**Problem to work on**
Which lines below include "Ventures"? Copy them all.

§

import Mathlib
import Summits.Ventures.PercRepro2.CoinKSureGate
import Summits.Ventures.PercRepro2.CoinChainMixLsm
import Summits.Ventures.PercRepro2.CoinChainWorld1
import Summits.Ventures.PercRepro2.CoinChainStar

/-!
# The A-world decomposition of the pure AND-switch chain — the lemmas
(blind cell PercRepro2, night-2 g19; proofs/NIGHT2-DARC.md §59)

Pure chain (§58.1): `a'` entered from `ent' ⊆ U` by sure coins, `a` from `a'` alone by the coin
`ρ`; head values `c` (closure of `W`), `d = c(· + a)`, `d' = c(· + a + w)`; the κ-integrated
`R`-law is `ν · chainMix ∅ ent' ρ c d`, the gate `ν · chainMix ∅ ent' ρ c d'`.  Instead of the
chain coin (§58), split by whether `a` reaches the target IN THE HEAD (the event `A`):
`chainMix ρ c d = (1 − θ)(c − d) + d` and `chainMix ρ c d' = (1 − θ)(c − d) + chainMix ρ d d'`
with `θ = chainTheta ∅ ent' ρ`.  World `A` (weight `(1 − θ)(c − d)`, `c − d = P(· ↛ T, a ⇝ T)`)
has no pivotality; world `Ā` has the `R`-law `d` (no coin) and the OR-tail gate
`chainMix ρ d d'`.  Three of the four terms of (★) are nonnegative for every head; the
fourth (the covariance of the `A`-law) needs `c − d` log-supermodular, a structural hypothesis
on the head (see `CoinChainAWorld.lean`).  This file holds the lemmas:

* `cross_cd` — the 2×2 inequality `(c s − d s) · e t ≤ (c (s ∩ t) − d (s ∩ t)) · e (s ∪ t)`
  for `d, e ≤ c` with `d / c`, `e / c` increasing and `c` log-supermodular;
* `aw_holley_sums`, `aw_fkg_sums` — Holley and FKG in cleared form from `ad_pointwise`;
* `aw_cross_AR`, `aw_cross_AG`, `aw_cross_GR` — the pointwise Holley conditions
  `A ≼ Ā`, `A ≼ Ā-gate`, and the OR-tail condition of the `Ā`-pair;
* `one_sub_theta_facts`, `chainMix_dd'_le`, `chainMix_dd'_nonneg` — the coin weights;
* `aw_T01_nonneg`, `aw_assemble` — the algebra in the eleven moments: (★)
  (`chain_star_nonneg'` at mixing parameter `1/2`) with every term nonnegative.

The theorem `pureChain_functional_nonneg` is in `CoinChainAWorld.lean`.
-/

namespace Summit.Ventures.PercRepro2.Coin

section ChainAWorld

variable {V : Type*} [DecidableEq V] {R : Type*} [Field R] [LinearOrder R] [IsStrictOrderedRing R]

/-- **The cross inequality (X1).** For `c` log-supermodular, `d, e ≤ c` with `d / c` and
`e / c` increasing: `(c s − d s) · e t ≤ (c (s ∩ t) − d (s ∩ t)) · e (s ∪ t)`.  (In the head,
with `e = d`: `P(s ↛ T, a ⇝ T) · P(t + a ↛ T) ≤ P(s ∩ t ↛ T, a ⇝ T) · P(s ∪ t + a ↛ T)`.) -/
lemma cross_cd (c d e : Finset V → R) (hc0 : ∀ W, 0 ≤ c W) (hd0 : ∀ W, 0 ≤ d W)
    (he0 : ∀ W, 0 ≤ e W) (hdc : ∀ W, d W ≤ c W) (hec : ∀ W, e W ≤ c W)
    (hcc : ∀ s t, c s * c t ≤ c (s ∩ t) * c (s ∪ t))
    (hratio : ∀ s t, s ⊆ t → d s * c t ≤ c s * d t)
    (hratio_e : ∀ s t, s ⊆ t → e s * c t ≤ c s * e t) (s t : Finset V) :
    (c s - d s) * e t ≤ (c (s ∩ t) - d (s ∩ t)) * e (s ∪ t) := by
  have hL := hcc s t
  have hR1 := hratio (s ∩ t) s Finset.inter_subset_left
  have hR4 := hratio_e t (s ∪ t) Finset.subset_union_right
  have hA0 := hc0 (s ∩ t); have hB0 := hc0 s; have hC0 := hc0 t; have hD0 := hc0 (s ∪ t)
  have hC'0 := he0 t; have hD'0 := he0 (s ∪ t)
  have hAA' := hdc (s ∩ t); have hBB' := hdc s
  have hY : 0 ≤ (c (s ∩ t) - d (s ∩ t)) * e (s ∪ t) := mul_nonneg (by linarith) hD'0
  by_cases hAD : c (s ∩ t) * c (s ∪ t) = 0
  · have h0 : c s * c t = 0 := le_antisymm (by rw [← hAD]; exact hL) (mul_nonneg hB0 hC0)
    rcases mul_eq_zero.mp h0 with h | h
    · have hds : d s = 0 := le_antisymm (by rw [← h]; exact hdc s) (hd0 s)
      rw [h, hds]; simpa using hY
    · have het : e t = 0 := le_antisymm (by rw [← h]; exact hec t) (he0 t)
      rw [het]; simpa using hY
  · have hADpos : 0 < c (s ∩ t) * c (s ∪ t) :=
      lt_of_le_of_ne (mul_nonneg hA0 hD0) (Ne.symm hAD)
    have h1 : (c s - d s) * c (s ∩ t) ≤ (c (s ∩ t) - d (s ∩ t)) * c s := by nlinarith [hR1]
    have hprod : ((c s - d s) * c (s ∩ t)) * (e t * c (s ∪ t)) ≤
        ((c (s ∩ t) - d (s ∩ t)) * c s) * (c t * e (s ∪ t)) :=
      mul_le_mul h1 hR4 (mul_nonneg hC'0 hD0) (mul_nonneg (by linarith) hB0)
    have hY' : (c (s ∩ t) - d (s ∩ t)) * e (s ∪ t) * (c s * c t) ≤
        (c (s ∩ t) - d (s ∩ t)) * e (s ∪ t) * (c (s ∩ t) * c (s ∪ t)) :=
      mul_le_mul_of_nonneg_left hL hY
    have key : (c s - d s) * e t * (c (s ∩ t) * c (s ∪ t)) ≤
        (c (s ∩ t) - d (s ∩ t)) * e (s ∪ t) * (c (s ∩ t) * c (s ∪ t)) := by
      calc (c s - d s) * e t * (c (s ∩ t) * c (s ∪ t))
          = ((c s - d s) * c (s ∩ t)) * (e t * c (s ∪ t)) := by ring
        _ ≤ ((c (s ∩ t) - d (s ∩ t)) * c s) * (c t * e (s ∪ t)) := hprod
        _ = (c (s ∩ t) - d (s ∩ t)) * e (s ∪ t) * (c s * c t) := by ring
        _ ≤ _ := hY'
    exact le_of_mul_le_mul_right key hADpos

/-- Holley comparison in cleared form on `U.powerset`, from the four functions theorem:
if `μ₁ s · μ₂ t ≤ μ₁ (s ∩ t) · μ₂ (s ∪ t)` then the mean of an increasing nonnegative `x` under
`μ₂` dominates its mean under `μ₁`. -/
lemma aw_holley_sums (U : Finset V) (μ₁ μ₂ x : Finset V → R) (h1 : ∀ W, 0 ≤ μ₁ W)
    (h2 : ∀ W, 0 ≤ μ₂ W) (hx0 : ∀ W, 0 ≤ x W) (hxm : ∀ s t, x s ≤ x (s ∪ t))
    (hdom : ∀ s ⊆ U, ∀ t ⊆ U, μ₁ s * μ₂ t ≤ μ₁ (s ∩ t) * μ₂ (s ∪ t)) :
    (∑ W ∈ U.powerset, μ₁ W * x W) * (∑ W ∈ U.powerset, μ₂ W) ≤
      (∑ W ∈ U.powerset, μ₁ W) * (∑ W ∈ U.powerset, μ₂ W * x W) := by
  refine ad_pointwise U (fun W => μ₁ W * x W) μ₂ μ₁ (fun W => μ₂ W * x W)
    (fun W => mul_nonneg (h1 W) (hx0 W)) h2 h1 (fun W => mul_nonneg (h2 W) (hx0 W)) ?_
  intro s hs t ht
  calc μ₁ s * x s * μ₂ t = (μ₁ s * μ₂ t) * x s := by ring
    _ ≤ (μ₁ (s ∩ t) * μ₂ (s ∪ t)) * x (s ∪ t) :=
        mul_le_mul (hdom s hs t ht) (hxm s t) (hx0 s) (mul_nonneg (h1 _) (h2 _))
    _ = μ₁ (s ∩ t) * (μ₂ (s ∪ t) * x (s ∪ t)) := by ring

/-- FKG in cleared form on `U.powerset`, from the four functions theorem. -/
lemma aw_fkg_sums (U : Finset V) (μ x y : Finset V → R) (hμ : ∀ W, 0 ≤ μ W)
    (hx0 : ∀ W, 0 ≤ x W) (hy0 : ∀ W, 0 ≤ y W)
    (hxm : ∀ s t, x s ≤ x (s ∪ t)) (hym : ∀ s t, y s ≤ y (s ∪ t))
    (hlsm : ∀ s ⊆ U, ∀ t ⊆ U, μ s * μ t ≤ μ (s ∩ t) * μ (s ∪ t)) :
    (∑ W ∈ U.powerset, μ W * x W) * (∑ W ∈ U.powerset, μ W * y W) ≤
      (∑ W ∈ U.powerset, μ W) * (∑ W ∈ U.powerset, μ W * (x W * y W)) := by
  refine ad_pointwise U (fun W => μ W * x W) (fun W => μ W * y W) μ
    (fun W => μ W * (x W * y W)) (fun W => mul_nonneg (hμ W) (hx0 W))
    (fun W => mul_nonneg (hμ W) (hy0 W)) hμ
    (fun W => mul_nonneg (hμ W) (mul_nonneg (hx0 W) (hy0 W))) ?_
  intro s hs t ht
  have hyt : y t ≤ y (s ∪ t) := by rw [Finset.union_comm]; exact hym t s
  calc μ s * x s * (μ t * y t) = (μ s * μ t) * (x s * y t) := by ring
    _ ≤ (μ (s ∩ t) * μ (s ∪ t)) * (x (s ∪ t) * y (s ∪ t)) :=
        mul_le_mul (hlsm s hs t ht)
          (mul_le_mul (hxm s t) hyt (hy0 t) (hx0 _)) (mul_nonneg (hx0 s) (hy0 t))
          (mul_nonneg (hμ _) (hμ _))
    _ = μ (s ∩ t) * (μ (s ∪ t) * (x (s ∪ t) * y (s ∪ t))) := by ring

omit [LinearOrder R] [IsStrictOrderedRing R] in
/-- The pure-chain coin weight: `chainTheta ∅ ent' ρ W = ρ` if `W` meets `ent'`, else `0`. -/
lemma chainTheta_empty (ent' : Finset V) (ρ : R) (W : Finset V) :
    chainTheta ∅ ent' ρ W = if ∃ r ∈ ent', r ∈ W then ρ else 0 := by
  unfold chainTheta
  simp

/-- The `A`-weight `(1 − θ) · (c − d)` against the `Ā`-law `d` (pointwise Holley condition):
`(1 − θ s)(c s − d s) · d t ≤ (1 − θ (s ∩ t))(c (s ∩ t) − d (s ∩ t)) · d (s ∪ t)`. -/
lemma aw_cross_AR (ent' : Finset V) (ρ : R) (hρ0 : 0 ≤ ρ) (hρ1 : ρ ≤ 1)
    (c d : Finset V → R) (hc0 : ∀ W, 0 ≤ c W) (hd0 : ∀ W, 0 ≤ d W)
    (hdc : ∀ W, d W ≤ c W) (hcc : ∀ s t, c s * c t ≤ c (s ∩ t) * c (s ∪ t))
    (hratio : ∀ s t, s ⊆ t → d s * c t ≤ c s * d t) (s t : Finset V) :
    (1 - chainTheta ∅ ent' ρ s) * (c s - d s) * d t ≤
      (1 - chainTheta ∅ ent' ρ (s ∩ t)) * (c (s ∩ t) - d (s ∩ t)) * d (s ∪ t) := by
  have hX := cross_cd c d d hc0 hd0 hd0 hdc hdc hcc hratio hratio s t
  have hX0 : 0 ≤ (c (s ∩ t) - d (s ∩ t)) * d (s ∪ t) :=
    mul_nonneg (by linarith [hdc (s ∩ t)]) (hd0 _)
  have hρ' : (0 : R) ≤ 1 - ρ := by linarith
  rw [chainTheta_empty, chainTheta_empty]
  by_cases hs : ∃ r ∈ ent', r ∈ s <;> by_cases hi : ∃ r ∈ ent', r ∈ s ∩ t
  all_goals
    first
    | exact absurd (meets_inter_left hi) hs
    | skip
  all_goals simp only [hs, hi, if_true, if_false, sub_zero, one_mul]
  · nlinarith [mul_le_mul_of_nonneg_left hX hρ']
  · nlinarith [mul_le_mul_of_nonneg_left hX hρ']
  · nlinarith

/-- The `A`-weight `(1 − θ) · (c − d)` against the `Ā`-gate `chainMix ∅ ent' ρ d d'`
(pointwise Holley condition): termwise from (X1) for `d` and for `d'`, with the coin weights
`1 − θ ∈ {1, 1 − ρ}` placed by the entry status of `s`, `t`, `s ∩ t`. -/
lemma aw_cross_AG (ent' : Finset V) (ρ : R) (hρ0 : 0 ≤ ρ) (hρ1 : ρ ≤ 1)
    (c d d' : Finset V → R) (hc0 : ∀ W, 0 ≤ c W) (hd0 : ∀ W, 0 ≤ d W)
    (hd'0 : ∀ W, 0 ≤ d' W) (hdc : ∀ W, d W ≤ c W) (hd'd : ∀ W, d' W ≤ d W)
    (hcc : ∀ s t, c s * c t ≤ c (s ∩ t) * c (s ∪ t))
    (hratio : ∀ s t, s ⊆ t → d s * c t ≤ c s * d t)
    (hratio' : ∀ s t, s ⊆ t → d' s * c t ≤ c s * d' t) (s t : Finset V) :
    (1 - chainTheta ∅ ent' ρ s) * (c s - d s) * chainMix ∅ ent' ρ d d' t ≤
      (1 - chainTheta ∅ ent' ρ (s ∩ t)) * (c (s ∩ t) - d (s ∩ t)) *
        chainMix ∅ ent' ρ d d' (s ∪ t) := by
  have hX := cross_cd c d d hc0 hd0 hd0 hdc hdc hcc hratio hratio s t
  have hX' := cross_cd c d d' hc0 hd0 hd'0 hdc (fun W => le_trans (hd'd W) (hdc W)) hcc hratio
    hratio' s t
  have hcd0 : 0 ≤ c (s ∩ t) - d (s ∩ t) := by linarith [hdc (s ∩ t)]
  have hY : 0 ≤ (c (s ∩ t) - d (s ∩ t)) * d (s ∪ t) := mul_nonneg hcd0 (hd0 _)
  have hY' : 0 ≤ (c (s ∩ t) - d (s ∩ t)) * d' (s ∪ t) := mul_nonneg hcd0 (hd'0 _)
  have hρ' : (0 : R) ≤ 1 - ρ := by linarith
  have hXρ := mul_le_mul_of_nonneg_left hX hρ'
  have hX'ρ := mul_le_mul_of_nonneg_left hX' hρ0
  have hXρρ := mul_le_mul_of_nonneg_left hXρ hρ'
  have hX'ρρ := mul_le_mul_of_nonneg_left hX'ρ hρ'
  unfold chainMix
  rw [chainTheta_empty, chainTheta_empty, chainTheta_empty, chainTheta_empty]
  by_cases hs : ∃ r ∈ ent', r ∈ s <;> by_cases ht : ∃ r ∈ ent', r ∈ t <;>
    by_cases hi : ∃ r ∈ ent', r ∈ s ∩ t
  all_goals
    first
    | exact absurd (meets_inter_left hi) hs
    | exact absurd (meets_inter_right hi) ht
    | skip
  all_goals
    have hu : (∃ r ∈ ent', r ∈ s ∪ t) ↔ (∃ r ∈ ent', r ∈ s) ∨ (∃ r ∈ ent', r ∈ t) :=
      meets_union_iff
    simp only [hs, ht, hi, hu, or_self, or_true, or_false, if_true, if_false,
      sub_zero, one_mul, zero_mul, add_zero]
  all_goals nlinarith [hXρ, hX'ρ, hXρρ, hX'ρρ, hY, hY', mul_nonneg hρ0 hY',
    mul_nonneg hρ' hY, mul_nonneg hρ0 hY, mul_nonneg (mul_nonneg hρ' hρ0) hY']

/-- `chainMix ∅ ent' ρ d d' ≤ d` when `d' ≤ d`. -/
lemma chainMix_dd'_le (ent' : Finset V) (ρ : R) (hρ0 : 0 ≤ ρ)
    (d d' : Finset V → R) (hd'd : ∀ W, d' W ≤ d W) (W : Finset V) :
    chainMix ∅ ent' ρ d d' W ≤ d W := by
  unfold chainMix
  rw [chainTheta_empty]
  split_ifs
  · nlinarith [hd'd W]
  · simp

/-- `chainMix ∅ ent' ρ d d' ≥ 0`. -/
lemma chainMix_dd'_nonneg (ent' : Finset V) (ρ : R) (hρ0 : 0 ≤ ρ) (hρ1 : ρ ≤ 1)
    (d d' : Finset V → R) (hd0 : ∀ W, 0 ≤ d W) (hd'0 : ∀ W, 0 ≤ d' W) (W : Finset V) :
    0 ≤ chainMix ∅ ent' ρ d d' W := by
  unfold chainMix
  rw [chainTheta_empty]
  split_ifs
  · nlinarith [hd0 W, hd'0 W]
  · simp [hd0 W]

/-- The coin weight `1 − chainTheta ∅ ent' ρ` lies in `[0, 1]`, is decreasing, and is
log-supermodular. -/
lemma one_sub_theta_facts (ent' : Finset V) (ρ : R) (hρ0 : 0 ≤ ρ) (hρ1 : ρ ≤ 1) :
    (∀ W, 0 ≤ 1 - chainTheta ∅ ent' ρ W) ∧
    (∀ s t, 1 - chainTheta ∅ ent' ρ s ≤ 1 - chainTheta ∅ ent' ρ (s ∩ t)) ∧
    (∀ s t, (1 - chainTheta ∅ ent' ρ s) * (1 - chainTheta ∅ ent' ρ t) ≤
      (1 - chainTheta ∅ ent' ρ (s ∩ t)) * (1 - chainTheta ∅ ent' ρ (s ∪ t))) := by
  refine ⟨fun W => ?_, fun s t => ?_, fun s t => ?_⟩
  · rw [chainTheta_empty]; split_ifs <;> linarith
  · rw [chainTheta_empty, chainTheta_empty]
    by_cases hs : ∃ r ∈ ent', r ∈ s <;> by_cases hi : ∃ r ∈ ent', r ∈ s ∩ t
    all_goals
      first
      | exact absurd (meets_inter_left hi) hs
      | skip
    all_goals simp only [hs, hi, if_true, if_false] ; linarith
  · rw [chainTheta_empty, chainTheta_empty, chainTheta_empty, chainTheta_empty]
    have hu : (∃ r ∈ ent', r ∈ s ∪ t) ↔ (∃ r ∈ ent', r ∈ s) ∨ (∃ r ∈ ent', r ∈ t) :=
      meets_union_iff
    by_cases hs : ∃ r ∈ ent', r ∈ s <;> by_cases ht : ∃ r ∈ ent', r ∈ t <;>
      by_cases hi : ∃ r ∈ ent', r ∈ s ∩ t
    all_goals
      first
      | exact absurd (meets_inter_left hi) hs
      | exact absurd (meets_inter_right hi) ht
      | skip
    all_goals
      simp only [hs, ht, hi, hu, or_self, or_true, or_false, if_true, if_false, sub_zero]
    all_goals nlinarith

§

**Response**
import Summits.Ventures.PercRepro2.CoinKSureGate
import Summits.Ventures.PercRepro2.CoinChainMixLsm
import Summits.Ventures.PercRepro2.CoinChainWorld1
import Summits.Ventures.PercRepro2.CoinChainStar
namespace Summit.Ventures.PercRepro2.Coin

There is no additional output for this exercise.